▸ Working data
import Summits.AtomisticToContinuum.HydrodynamicLimit.Theses.TwoClocks

/-!
# Sketch — crux-ideate round 2, ideator 5, crux stmt-AtomisticToContinuum-16624 `TwoClocks.TransferActivityTails`

First lemmas (typed, elaborating; nothing asserted) of the two idea cards

* `predictor-drift-doob`   : `BlockAct`, `PredictorDrift`, `OneBlockUI`, `DriftLLNEngine`;
* `heavy-block-pattern-cost`: `HeavyBlockPatternCost`, `PatternCostEngine`.

Both cards cut the crux's window `(s, s + τ(N+1)^{-1/3}]` into `K` consecutive blocks of `τ₁(N+1)^{-1/3}`
(`τ = Kτ₁`), so that the window activity is the AVERAGE of the block activities
(`a_i = K⁻¹ Σ_{j<K} X_{i,j}`, an identity of `collisionSum` over a partition of the window on the good set),
and posit a ONE-PARTICLE TEMPORAL NON-CLUSTERING property of the block sequence under the crux's own law
(`localGibbsLaw` at time `0`, blocks along the true orbit) from which the crux's fixed-level `L¹` tail follows
by an ABSTRACT probability engine with an explicit threshold `V₀` and a rate in `K`:
* card 1: a Foster–Lyapunov DRIFT of the one-step predictor, `E[X_{j+1} | X_0,…,X_j] ≤ ρ·(average of the last L
  blocks) + C`, in its integrated form against `[0,1]`-valued test functionals of the history (no conditional
  expectation in the statement), plus one-block uniform integrability; engine = Doob decomposition + orthogonality
  of bounded martingale increments + Markov (`DriftLLNEngine`);
* card 2: an exponential COST per heavy block, `P(X_j > y₀2^m ∀ j ∈ S) ≤ exp(−(c₀ + 2m)|S|)` for every finite
  set `S` of block indices (dyadic levels), plus one-block UI; engine = layer cake + binomial pattern counting
  (`PatternCostEngine`).
The engines are pure measure theory (to be PROVED in crux-plan; stated here as `Prop`s so that the file is
sorry-free).  `lintegral ∘ ENNReal.ofReal` throughout (no Bochner junk values).
-/

noncomputable section

open MeasureTheory Filter Set Topology
open scoped ENNReal BigOperators

namespace Summit.AtomisticToContinuum.HydrodynamicLimit.Cruxes.TransferActivityTails.IdeatorFive

open Literature.MathematicalPhysics.KineticTheory Literature.Analysis.FluidPDE

/-- A hard-sphere flow of `N + 1` spheres of reduced diameter `σ` on `𝕋³` (the crux's `Φ N`). -/
abbrev Flow (σ : ℝ) (N : ℕ) : Type :=
  HardSphereFlow (Torus.geometry (Fin 3)) (hsDiameter σ N) (N + 1)

/-- Phase space of `N + 1` spheres. -/
abbrev Cfg (N : ℕ) : Type := Config (N + 1) (Fin 3) T3

/-- Microscopic length of a block of `τ₁` kinetic units: `τ₁ (N+1)^{-1/3}`. -/
def blockLen (τ₁ : ℝ) (N : ℕ) : ℝ := τ₁ * ((N : ℝ) + 1) ^ (-(1 / 3 : ℝ))

/-- **Block transfer activity** `X_{i,j}(s)`: the crux's transfer activity of particle `i` restricted to the
`j`-th block `(s + j·ℓ, s + (j+1)·ℓ]`, `ℓ = blockLen τ₁ N`, normalised per block (prefactor `σ/τ₁`), so that for
`τ = K τ₁` the crux's window activity is `a_i(s) = K⁻¹ Σ_{j<K} X_{i,j}(s)` on the good set. -/
def BlockAct (σ τ₁ : ℝ) {N : ℕ} (Φ : Flow σ N) (i : Fin (N + 1)) (j : ℕ) (s : ℝ) (z : Cfg N) : ℝ :=
  σ / τ₁ * Φ.collisionSum (Set.Ioc (s + j * blockLen τ₁ N) (s + (j + 1) * blockLen τ₁ N))
    (fun c => if c.fst = i then ‖c.postVel.1 - c.preVel.1‖ + |‖c.postVel.1‖ ^ 2 - ‖c.preVel.1‖ ^ 2| / 2 else 0) z

/-- The crux's frame (its quantifier prefix up to `∀ t ∈ Ico 0 T`), abstracted over the conclusion `Q σ t Φ P`
(`P` = the local Gibbs law at time `0`; blocks are read along the true orbit, exactly as in the crux). -/
def InCruxFrame (Q : (σ : ℝ) → (t : ℝ) → ((N : ℕ) → Flow σ N) → ((N : ℕ) → Measure (Cfg N)) → Prop) : Prop :=
  ∀ (a₀ θ₀ : T3 → ℝ) (u₀ : T3 → V3), Continuous a₀ → Continuous θ₀ → Continuous u₀ →
    (∀ x, 0 < a₀ x) → (∀ x, 0 < θ₀ x) → ∃ σ₀ : ℝ, 0 < σ₀ ∧ ∀ σ : ℝ, 0 < σ → σ < σ₀ →
    ∀ (T : ℝ) (ρ θ : ℝ → T3 → ℝ) (u : ℝ → T3 → V3), IsHardSphereEulerSolution σ T ρ u θ →
    ∀ Φ : (N : ℕ) → Flow σ N,
    TendstoHydroFieldsAt (fun N => localGibbsLaw σ a₀ u₀ θ₀ N (Φ N)) Φ ρ u θ 0 →
    ∀ t ∈ Set.Ico 0 T, Q σ t Φ (fun N => localGibbsLaw σ a₀ u₀ θ₀ N (Φ N))

/-! ## Card 1 — `predictor-drift-doob` -/

/-- **(CD) Predictor drift along the tagged particle's own block-activity history** (integrated form).
Block length `τ₁`, contraction `ρ < 1`, constant `C`, history window `L`: for every number of blocks `K`, all
large `N`, every start `s ≤ t`, every particle `i`, every block index `j` with a full history window behind it
and `j + 1 < K`, and every measurable `[0,1]`-valued functional `g` of the history `(X_{i,0},…,X_{i,j})`:
`∫ X_{i,j+1} · g(hist) dP ≤ ∫ (ρ · L⁻¹ Σ_{k=j+1-L}^{j} X_{i,k} + C) · g(hist) dP`.
Equivalent to `E_P[X_{i,j+1} | σ(X_{i,0..j})] ≤ ρ·H_{i,j} + C` a.s.; "hyperactivity is not self-sustaining in
conditional mean, one block ahead, given the particle's own coarse past". -/
def PredictorDrift (τ₁ ρ C : ℝ) (L : ℕ) : Prop :=
  InCruxFrame fun σ t Φ P =>
    ∀ K : ℕ, 1 ≤ K → ∃ N₀ : ℕ, ∀ N : ℕ, N₀ ≤ N → ∀ s ∈ Set.Icc 0 t, ∀ i : Fin (N + 1),
    ∀ j : ℕ, L ≤ j + 1 → j + 1 < K →
    ∀ g : (Fin (j + 1) → ℝ) → ℝ, Measurable g → (∀ y, 0 ≤ g y ∧ g y ≤ 1) →
      ∫⁻ z, ENNReal.ofReal (BlockAct σ τ₁ (Φ N) i (j + 1) s z *
          g (fun k => BlockAct σ τ₁ (Φ N) i k s z)) ∂(P N) ≤
      ∫⁻ z, ENNReal.ofReal ((ρ * ((L : ℝ)⁻¹ * ∑ k ∈ Finset.range L, BlockAct σ τ₁ (Φ N) i (j + 1 - L + k) s z) + C) *
          g (fun k => BlockAct σ τ₁ (Φ N) i k s z)) ∂(P N)

/-- **(UI₁) One-block uniform integrability under the true law** (UI-shape: the level `M` is chosen AFTER the
accuracy `δ`; averaged over particles, as in the crux). -/
def OneBlockUI (τ₁ : ℝ) : Prop :=
  InCruxFrame fun σ t Φ P =>
    ∀ δ : ℝ, 0 < δ → ∃ M : ℝ, 0 ≤ M ∧ ∀ K : ℕ, 1 ≤ K → ∃ N₀ : ℕ, ∀ N : ℕ, N₀ ≤ N →
    ∀ s ∈ Set.Icc 0 t, ∀ j : ℕ, j < K →
      ∫⁻ z, ENNReal.ofReal (((N : ℝ) + 1)⁻¹ * ∑ i : Fin (N + 1), max (BlockAct σ τ₁ (Φ N) i j s z - M) 0)
        ∂(P N) ≤ ENNReal.ofReal δ

/-- **Drift ⇒ LLN engine** (abstract probability; the card's composition lemma, to be proved in crux-plan).
Nonnegative measurable `X₀,…,X_{K-1}` on a probability space; integrated drift with `(ρ, C, L)` for the blocks
that have a full history window; truncation level `M` with overshoot `≤ δ` in mean, a second level `M'` with
overshoot `≤ δ'`, and mean `≤ m` for the first `L` blocks.  Then, with `V₀ := 4(C+1)/(1-ρ)` and
`ā := K⁻¹ Σ_{j<K} X_j`,  `E[ā·𝟙{ā > V₀}] ≤ M'·(2δ + (9M² + 6Lm)/(4K)) + δ'`.
Proof sketch: `Y = X ∧ M`, Doob decomposition of `Σ Y_j` along `σ(X_{≤ j})`, increments bounded by `M` hence
orthogonal with `E[(Σ D_j)²] ≤ KM²` (Chebyshev), drift absorbs `Σ E[Y_j | past] ≤ ρKā + CK`, Markov for the two
overshoots and for the first `L` blocks. -/
def DriftLLNEngine : Prop :=
  ∀ (Ω : Type) [MeasurableSpace Ω] (P : Measure Ω) [IsProbabilityMeasure P] (K L : ℕ) (X : ℕ → Ω → ℝ)
    (ρ C M δ M' δ' m : ℝ),
    (∀ j, Measurable (X j)) → (∀ j ω, 0 ≤ X j ω) → 0 ≤ ρ → ρ < 1 → 0 ≤ C → 1 ≤ L → L < K →
    0 ≤ M → 0 ≤ δ → 0 ≤ M' → 0 ≤ δ' → 0 ≤ m →
    (∀ j : ℕ, L ≤ j + 1 → j + 1 < K → ∀ g : (Fin (j + 1) → ℝ) → ℝ, Measurable g → (∀ y, 0 ≤ g y ∧ g y ≤ 1) →
      ∫⁻ ω, ENNReal.ofReal (X (j + 1) ω * g (fun k => X k ω)) ∂P ≤
      ∫⁻ ω, ENNReal.ofReal ((ρ * ((L : ℝ)⁻¹ * ∑ k ∈ Finset.range L, X (j + 1 - L + k) ω) + C) *
        g (fun k => X k ω)) ∂P) →
    (∀ j, j < K → ∫⁻ ω, ENNReal.ofReal (max (X j ω - M) 0) ∂P ≤ ENNReal.ofReal δ) →
    (∀ j, j < K → ∫⁻ ω, ENNReal.ofReal (max (X j ω - M') 0) ∂P ≤ ENNReal.ofReal δ') →
    (∀ j, j < L → ∫⁻ ω, ENNReal.ofReal (X j ω) ∂P ≤ ENNReal.ofReal m) →
    ∫⁻ ω, ENNReal.ofReal (Set.indicator {y : ℝ | 4 * (C + 1) / (1 - ρ) < y} (fun y => y)
        ((K : ℝ)⁻¹ * ∑ j ∈ Finset.range K, X j ω)) ∂P ≤
      ENNReal.ofReal (M' * (2 * δ + (9 * M ^ 2 + 6 * L * m) / (4 * K)) + δ')

/-- **Card 1's transfer**: `C⁺ := ∃ τ₁ ρ C L, PredictorDrift ∧ OneBlockUI` (plus the engine and the block
identity) `⟹` the crux.  Typed as the implication the crux-plan skeleton would conclude BY NAME. -/
def DriftTransfer : Prop :=
  DriftLLNEngine →
  (∃ τ₁ ρ C : ℝ, ∃ L : ℕ, 0 < τ₁ ∧ 0 ≤ ρ ∧ ρ < 1 ∧ 0 ≤ C ∧ 1 ≤ L ∧ PredictorDrift τ₁ ρ C L ∧ OneBlockUI τ₁) →
    Summit.AtomisticToContinuum.HydrodynamicLimit.Theses.TwoClocks.TransferActivityTails

/-! ## Card 2 — `heavy-block-pattern-cost` -/

/-- **(PC) Exponential cost per heavy block, uniformly over temporal patterns** (dyadic levels): block length
`τ₁`, base level `y₀`, base cost `c₀ ≥ 3` nats; for every `K`, all large `N`, every start `s ≤ t`, particle
`i`, dyadic exponent `m` and every nonempty set `S` of block indices `< K`:
`P(X_{i,j}(s) > y₀ 2^m for all j ∈ S) ≤ exp(−(c₀ + 2m)·|S|)`.
"`τ` in the exponent lives in the NUMBER of heavy blocks of one particle, never in the activity": an LD upper
bound in indicator currency for one particle's space-time pattern, untouched by the cradle refutation. -/
def HeavyBlockPatternCost (τ₁ y₀ c₀ : ℝ) : Prop :=
  InCruxFrame fun σ t Φ P =>
    ∀ K : ℕ, 1 ≤ K → ∃ N₀ : ℕ, ∀ N : ℕ, N₀ ≤ N → ∀ s ∈ Set.Icc 0 t, ∀ i : Fin (N + 1),
    ∀ m : ℕ, ∀ S : Finset (Fin K), S.Nonempty →
      (P N) {z | ∀ j ∈ S, y₀ * 2 ^ m < BlockAct σ τ₁ (Φ N) i j s z} ≤
        ENNReal.ofReal (Real.exp (-((c₀ + 2 * m) * S.card)))

/-- **Pattern-cost ⇒ LLN engine** (abstract probability; card 2's composition lemma, to be proved in crux-plan):
for every base cost `c₀ ≥ 3` and accuracy `η > 0` there is `K₀`, depending on `(c₀, η)` ONLY, such that for all
`K ≥ K₀` and every nonnegative measurable `X₀,…,X_{K-1}` on a probability space satisfying the dyadic pattern
bound with `(y₀, c₀)` and an overshoot bound `E[(X_j − M')₊] ≤ δ'`, the window average
`ā = K⁻¹ΣX_j` has `E[ā·𝟙{ā > 8y₀}] ≤ M'η + δ'`.
Proof sketch: layer cake `ā ≤ y₀ + Σ_m y₀2^{m+1} f_m` (`f_m` = fraction of blocks above `y₀2^m`); if
`f_m ≤ 1.75·4^{-m}` for all `m` then `ā ≤ 8y₀`; `P(f_m > θ_m) ≤ C(K,n)·e^{-(c₀+2m)n} ≤ e^{-n(c₀ − 0.44 + 0.61m)}`
with `n = ⌊θ_m K⌋ + 1`, summable in `m` to `≤ c·K^{-0.44}`; then `E[ā; bad] ≤ M'·P(bad) + δ'`. -/
def PatternCostEngine : Prop :=
  ∀ c₀ η : ℝ, 3 ≤ c₀ → 0 < η → ∃ K₀ : ℕ, ∀ K : ℕ, K₀ ≤ K →
    ∀ (Ω : Type) [MeasurableSpace Ω] (P : Measure Ω) [IsProbabilityMeasure P] (X : ℕ → Ω → ℝ)
      (y₀ M' δ' : ℝ),
      (∀ j, Measurable (X j)) → (∀ j ω, 0 ≤ X j ω) → 0 < y₀ → 0 ≤ M' → 0 ≤ δ' →
      (∀ m : ℕ, ∀ S : Finset (Fin K), S.Nonempty →
        P {ω | ∀ j ∈ S, y₀ * 2 ^ m < X j ω} ≤ ENNReal.ofReal (Real.exp (-((c₀ + 2 * m) * S.card)))) →
      (∀ j, j < K → ∫⁻ ω, ENNReal.ofReal (max (X j ω - M') 0) ∂P ≤ ENNReal.ofReal δ') →
      ∫⁻ ω, ENNReal.ofReal (Set.indicator {y : ℝ | 8 * y₀ < y} (fun y => y)
          ((K : ℝ)⁻¹ * ∑ j ∈ Finset.range K, X j ω)) ∂P ≤ ENNReal.ofReal (M' * η + δ')

/-- **Card 2's transfer**: `C⁺ := ∃ τ₁ y₀ c₀, HeavyBlockPatternCost ∧ OneBlockUI` (plus the engine and the block
identity) `⟹` the crux. -/
def PatternCostTransfer : Prop :=
  PatternCostEngine →
  (∃ τ₁ y₀ c₀ : ℝ, 0 < τ₁ ∧ 0 < y₀ ∧ 3 ≤ c₀ ∧ HeavyBlockPatternCost τ₁ y₀ c₀ ∧ OneBlockUI τ₁) →
    Summit.AtomisticToContinuum.HydrodynamicLimit.Theses.TwoClocks.TransferActivityTails

/-! ## Sanity: the statements are inhabited-in-kind (trivial instances elaborate) -/

example : blockLen 1 0 = 1 := by simp [blockLen]

end Summit.AtomisticToContinuum.HydrodynamicLimit.Cruxes.TransferActivityTails.IdeatorFive

end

▸ Work required
Say how many lines in the records contain the word "accuracy". Nothing but the number is required.

▸ Answer to this exercise
2